There’s one big problem with this idea, but I think it may be a saving grace too. Many of the leading authors work for different publishers. Clearly no single publisher is going to attract all the best minds in the C# and .NET world. So how could this work in practice? Well…

Imagine a web site for the book, paid for jointly by all interested publishers. The web site would be the foremost delivery mechanism for the content, both to browse and probably to download in formats appropriate for offline reading (PDF etc). The content would be edited in a collaborative style obviously, but exactly how that would work is a detail to be thrashed out. If you’ve read the annotated C# or CLI specifications, they have about the right feel – opinions can be attributed in places, but not everything has a label.

Any contributing publisher could also take the material and publish it as hard copy if they so wished. Quite how this would work – with potentially multiple hard copy editions of the same content – would be interesting to see. There’s another reason against hard copy ever appearing though, which is that it would be immovable. I’d like to see this work evolve as new features appear and as more best practices are discovered. Publishers could monetize the web site via adverts, possibly according to how much they’re kicking into the site.

I don’t know how the authors would get paid, admittedly, and that’s another problem.
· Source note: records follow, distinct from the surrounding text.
import Summits.CriticalPhenomena.SAWScalingLimit.Theorems.TubeLowerBound.Negative.TubeLowerBoundLoadBearing
import Literature.Probability.RandomPlanarGeometry.SAWBridges

/-!
# Negative knowledge on crux `TubeLowerBound` (stmt-CriticalPhenomena-4730), part 3: targets of the line `subcritical-renewal-floor`

Refuter `cdisprove` (standing adversary, cycle 2); the indexed work file is
`Summits/CriticalPhenomena/SAWScalingLimit/Cruxes/TubeLowerBound/Disproof.lean` (section `## Cycle 2`).
The registered skeleton `Cruxes/TubeLowerBound/Lines/subcritical-renewal-floor.lean` (sha aa7e283b6144)
reduces the crux to five stubs; two of its statements are constrained here (all PROVED, statements
inlined, no named facts):

* `tightTubeFloor_iff` — the target `TightTubeFloor` of stub S5 (`ConeBridgeFloor → TightTubeFloor`)
  is EQUIVALENT to the crux `TubeLowerBound` (the skeleton proves `→`; `←` is `ℓ = max(1,|u−v|)` plus
  `constraints`), so S5 is exactly "`ConeBridgeFloor` implies the crux";
* `coneMass_eq_zero`, `coneBridgeFloor_kappa_le`, `coneBridgeFloor_witness_kappa_le` — in the transfer statement `ConeBridgeFloor`
  (conclusion of stub S4, hypothesis of S5) the end-cone condition at time `0` reads `4|t| ≤ s`, so the
  cone mass (the double sum, kept inline) vanishes for `s < 4|t|` and ANY witness `(κ, C, c)` has aperture `κ ≤ 1/4`.
-/

noncomputable section

namespace Summit.CriticalPhenomena.SAWScalingLimit.Theorems.TubeLowerBound.Negative

open Literature.Probability.LatticeModels Literature.Probability.RandomPlanarGeometry
open Literature.Probability.RandomPlanarGeometry.SAW
open Summit.CriticalPhenomena.SAWScalingLimit.Theses.SAWRenewalTightness (TubeLowerBound)
open scoped BigOperators

/-! ### S5's target is the crux -/

/-- **`TightTubeFloor ↔ TubeLowerBound`** (`TightTubeFloor` of the skeleton `subcritical-renewal-floor`,
inlined on the left: the crux at its own scale `ℓ₀ = max(1, |u − v|)` with `0 ≤ C` built in).  `→`:
the tube only widens and `c ℓ^{−C}` only shrinks in `ℓ ≥ ℓ₀` once `0 ≤ C`; `←`: the instance `ℓ = ℓ₀`,
with `0 ≤ C` supplied by `constraints`.  Hence stub S5 of that line is literally "`ConeBridgeFloor` ⇒ crux".
[folklore] -/
theorem tightTubeFloor_iff :
    (∃ C c : ℝ, 0 ≤ C ∧ 0 < c ∧ ∀ (u v : Site 2), ∃ N : ℕ,
      c * (max 1 (dist (Site.toComplex u) (Site.toComplex v))) ^ (-C) ≤
        ∑ n ∈ Finset.range (N + 1), ∑ _ω ∈ (Zd.sawFun 2 n (v - u)).filter (fun ω => ∀ i ≤ n,
            Metric.infDist (Site.toComplex (u + ω i)) (segment ℝ (Site.toComplex u) (Site.toComplex v)) ≤
              max 1 (dist (Site.toComplex u) (Site.toComplex v)) / 10 + 2),
          criticalFugacity ^ n) ↔ TubeLowerBound := by
  classical
  rw [tubeLowerBound_iff]
  constructor
  · rintro ⟨C, c, hC, hc, h⟩
    refine ⟨C, c, hc, fun u v ℓ hℓ hd => ?_⟩
    obtain ⟨N, hN⟩ := h u v
    set ℓ₀ : ℝ := max 1 (dist (Site.toComplex u) (Site.toComplex v)) with hℓ₀
    have hℓ₀ℓ : ℓ₀ ≤ ℓ := max_le hℓ hd
    have hℓ₀pos : 0 < ℓ₀ := lt_of_lt_of_le one_pos (le_max_left _ _)
    refine ⟨N, le_trans ?_ (hN.trans ?_)⟩
    · refine mul_le_mul_of_nonneg_left ?_ hc.le
      exact Real.rpow_le_rpow_of_nonpos hℓ₀pos hℓ₀ℓ (by linarith)
    · unfold tubeMass
      refine Finset.sum_le_sum fun n _ => ?_
      refine Finset.sum_le_sum_of_subset_of_nonneg ?_ fun _ _ _ => pow_nonneg criticalFugacity_pos.le n
      intro ω hω
      rw [Finset.mem_filter] at hω ⊢
      refine ⟨hω.1, fun i hi => (hω.2 i hi).trans ?_⟩
      linarith
  · rintro ⟨C, c, hc, h⟩
    have hC : 0 ≤ C := (constraints hc h).1
    refine ⟨C, c, hC, hc, fun u v => ?_⟩
    exact h u v _ (le_max_left _ _) (le_max_right _ _)

/-! ### `ConeBridgeFloor`: the end cone pins the start -/

/-- **The end cone pins the start**: at `i = 0` (`ω 0 = 0`) the cone condition reads `4|t| ≤ s`, so the cone
mass vanishes identically whenever `s < 4|t|`. [folklore] -/
theorem coneMass_eq_zero (κ : ℝ) {s : ℕ} {t : ℤ} (hst : (s : ℤ) < 4 * |t|) (N : ℕ) :
    (∑ n ∈ Finset.range (N + 1),
        ∑ _ω ∈ (Zd.bridges 2 n).filter (fun ω => ω n = ![(s : ℤ), t] ∧
            ∀ i ≤ n, |((ω i 1 : ℤ) : ℝ) - (t : ℝ) / (s : ℝ) * ((ω i 0 : ℤ) : ℝ)| ≤ κ * s / 4 + 1 ∧
              4 * |ω i 1 - t| ≤ (s : ℤ) - ω i 0),
          criticalFugacity ^ n) = 0 := by
  classical
  refine Finset.sum_eq_zero fun n _ => Finset.sum_eq_zero fun ω hω => ?_
  exfalso
  rw [Finset.mem_filter] at hω
  obtain ⟨hω, -, hcone⟩ := hω
  have h0 : ω 0 = 0 := (Zd.mem_saws.1 (Zd.mem_bridges.1 hω).1).1
  have h1 := (hcone 0 (Nat.zero_le n)).2
  rw [h0] at h1
  have e1 : (0 : Site 2) 1 = 0 := rfl
  have e0 : (0 : Site 2) 0 = 0 := rfl
  rw [e1, e0, zero_sub, abs_neg, sub_zero] at h1
  exact absurd (lt_of_le_of_lt h1 hst) (lt_irrefl _)

/-- **Aperture constraint for `ConeBridgeFloor`.** If `(κ, C, c)` witnesses the cone-bridge floor
(hypothesis, = the body of the skeleton's `ConeBridgeFloor`), then `κ ≤ 1/4`: for `κ > 1/4` take `s` with
`(κ − 1/4)s ≥ 2` and `t = ⌊κ s⌋`; then `|t| ≤ κ s` is admissible but `4t > s`, the cone mass is `0` and the
floor `c s^{−C} > 0` fails. [folklore] -/
theorem coneBridgeFloor_kappa_le {κ C c : ℝ} (hc : 0 < c)
    (h : ∀ (s : ℕ) (t : ℤ), 1 ≤ s → |(t : ℝ)| ≤ κ * s → ∃ N : ℕ, c * (s : ℝ) ^ (-C) ≤
      (∑ n ∈ Finset.range (N + 1),
        ∑ _ω ∈ (Zd.bridges 2 n).filter (fun ω => ω n = ![(s : ℤ), t] ∧
            ∀ i ≤ n, |((ω i 1 : ℤ) : ℝ) - (t : ℝ) / (s : ℝ) * ((ω i 0 : ℤ) : ℝ)| ≤ κ * s / 4 + 1 ∧
              4 * |ω i 1 - t| ≤ (s : ℤ) - ω i 0),
          criticalFugacity ^ n)) :
    κ ≤ 1 / 4 := by
  by_contra hκ
  push Not at hκ
  have hκ' : 0 < κ - 1 / 4 := by linarith
  obtain ⟨s, hs⟩ : ∃ s : ℕ, 2 / (κ - 1 / 4) ≤ s := exists_nat_ge _
  have hs2 : 2 ≤ (s : ℝ) * (κ - 1 / 4) := (div_le_iff₀ hκ').1 hs
  have hs1 : 1 ≤ s := by
    rcases Nat.eq_zero_or_pos s with rfl | hpos
    · norm_num at hs2
    · exact hpos
  set t : ℤ := ⌊κ * s⌋ with ht
  have hκs : 0 ≤ κ * s := by
    have : (0 : ℝ) ≤ s := Nat.cast_nonneg s
    nlinarith
  have ht0 : (0 : ℤ) ≤ t := Int.floor_nonneg.2 hκs
  have ht0' : (0 : ℝ) ≤ (t : ℝ) := by exact_mod_cast ht0
  have htle : (t : ℝ) ≤ κ * s := Int.floor_le _
  have htgt : κ * s < (t : ℝ) + 1 := Int.lt_floor_add_one _
  obtain ⟨N, hN⟩ := h s t hs1 (by rw [abs_of_nonneg ht0']; exact htle)
  have hst : (s : ℤ) < 4 * |t| := by
    rw [abs_of_nonneg ht0]
    have : (s : ℝ) < 4 * (t : ℝ) := by nlinarith
    exact_mod_cast this
  rw [coneMass_eq_zero κ hst] at hN
  have : 0 < c * (s : ℝ) ^ (-C) :=
    mul_pos hc (Real.rpow_pos_of_pos (by exact_mod_cast hs1) _)
  linarith

/-- Packaging on the skeleton's existential form: `ConeBridgeFloor` (inlined) yields a witness with
`κ ≤ 1/4`. [folklore] -/
theorem coneBridgeFloor_witness_kappa_le
    (h : ∃ κ C c : ℝ, 0 < κ ∧ 0 < c ∧ ∀ (s : ℕ) (t : ℤ), 1 ≤ s → |(t : ℝ)| ≤ κ * s →
      ∃ N : ℕ, c * (s : ℝ) ^ (-C) ≤
      (∑ n ∈ Finset.range (N + 1),
        ∑ _ω ∈ (Zd.bridges 2 n).filter (fun ω => ω n = ![(s : ℤ), t] ∧
            ∀ i ≤ n, |((ω i 1 : ℤ) : ℝ) - (t : ℝ) / (s : ℝ) * ((ω i 0 : ℤ) : ℝ)| ≤ κ * s / 4 + 1 ∧
              4 * |ω i 1 - t| ≤ (s : ℤ) - ω i 0),
          criticalFugacity ^ n)) :
    ∃ κ C c : ℝ, 0 < κ ∧ κ ≤ 1 / 4 ∧ 0 < c ∧ ∀ (s : ℕ) (t : ℤ), 1 ≤ s → |(t : ℝ)| ≤ κ * s →
      ∃ N : ℕ, c * (s : ℝ) ^ (-C) ≤
      (∑ n ∈ Finset.range (N + 1),
        ∑ _ω ∈ (Zd.bridges 2 n).filter (fun ω => ω n = ![(s : ℤ), t] ∧
            ∀ i ≤ n, |((ω i 1 : ℤ) : ℝ) - (t : ℝ) / (s : ℝ) * ((ω i 0 : ℤ) : ℝ)| ≤ κ * s / 4 + 1 ∧
              4 * |ω i 1 - t| ≤ (s : ℤ) - ω i 0),
          criticalFugacity ^ n) := by
  obtain ⟨κ, C, c, hκ, hc, h⟩ := h
  exact ⟨κ, C, c, hκ, coneBridgeFloor_kappa_le hc h, hc, h⟩

end Summit.CriticalPhenomena.SAWScalingLimit.Theorems.TubeLowerBound.Negative

end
Would this cannibalize the sales of the books listed earlier? It wouldn’t make them redundant – certainly not for the Nutshell type of book, which teaches the basics as well as giving guidance. It would hit Effective C# harder, I suspect – and I apologise to Bill Wagner in advance; if this ever takes off and it hurts his bottom line, I’m very sorry – I think it’s in a good cause though.

Dream Team

So who would contribute to this? Part of me would like to say "anyone and everyone" in a Wikipedia kind of approach – but I think that practically, it makes sense for industry experts to take their places. (A good feedback/comments mechanism for anyone to use would be crucial, however.) Here’s a list which isn’t meant to be exhaustive, but would make me happy – please don’t take offence if your name isn’t on here but should be, and I wouldn’t expect all of these people to be interested anyway.

  • Anders Hejlsberg
  • Eric Lippert
  • Mads Torgersen
  • Don Box
  • Brad Abrams
  • Krzysztof Cwalina
  • Joe Duffy
  • Vance Morrison
  • Rico Mariani
  • Erik Meijer
  • Don Symes
  • Wes Dyer
  • Jeff Richter
  • Joe and Ben Albahari
  • Andrew Troelsen
  • Bill Wagner
  • Trey Nash
  • Mark Michaelis
  • Jon Skeet (yeah, I want to contribute if I can)

I imagine "principal" authors for specific topics (e.g. Joe Duffy for concurrency) but with all the authors dropping in comments in other places too.

Dream or reality?

I have no idea whether this will ever happen or not. I’d dearly love it to, and I’ve spoken to a few people before today who’ve been encouraging about the idea. I haven’t been putting any work into getting it off the ground – don’t worry, it’s not been delaying the second edition of C# in Depth. One day though, one day…

Am I being hopelessly naïve to even consider such a venture? Is the scope too broad? Is the content valuable but not money-making? We’ll see.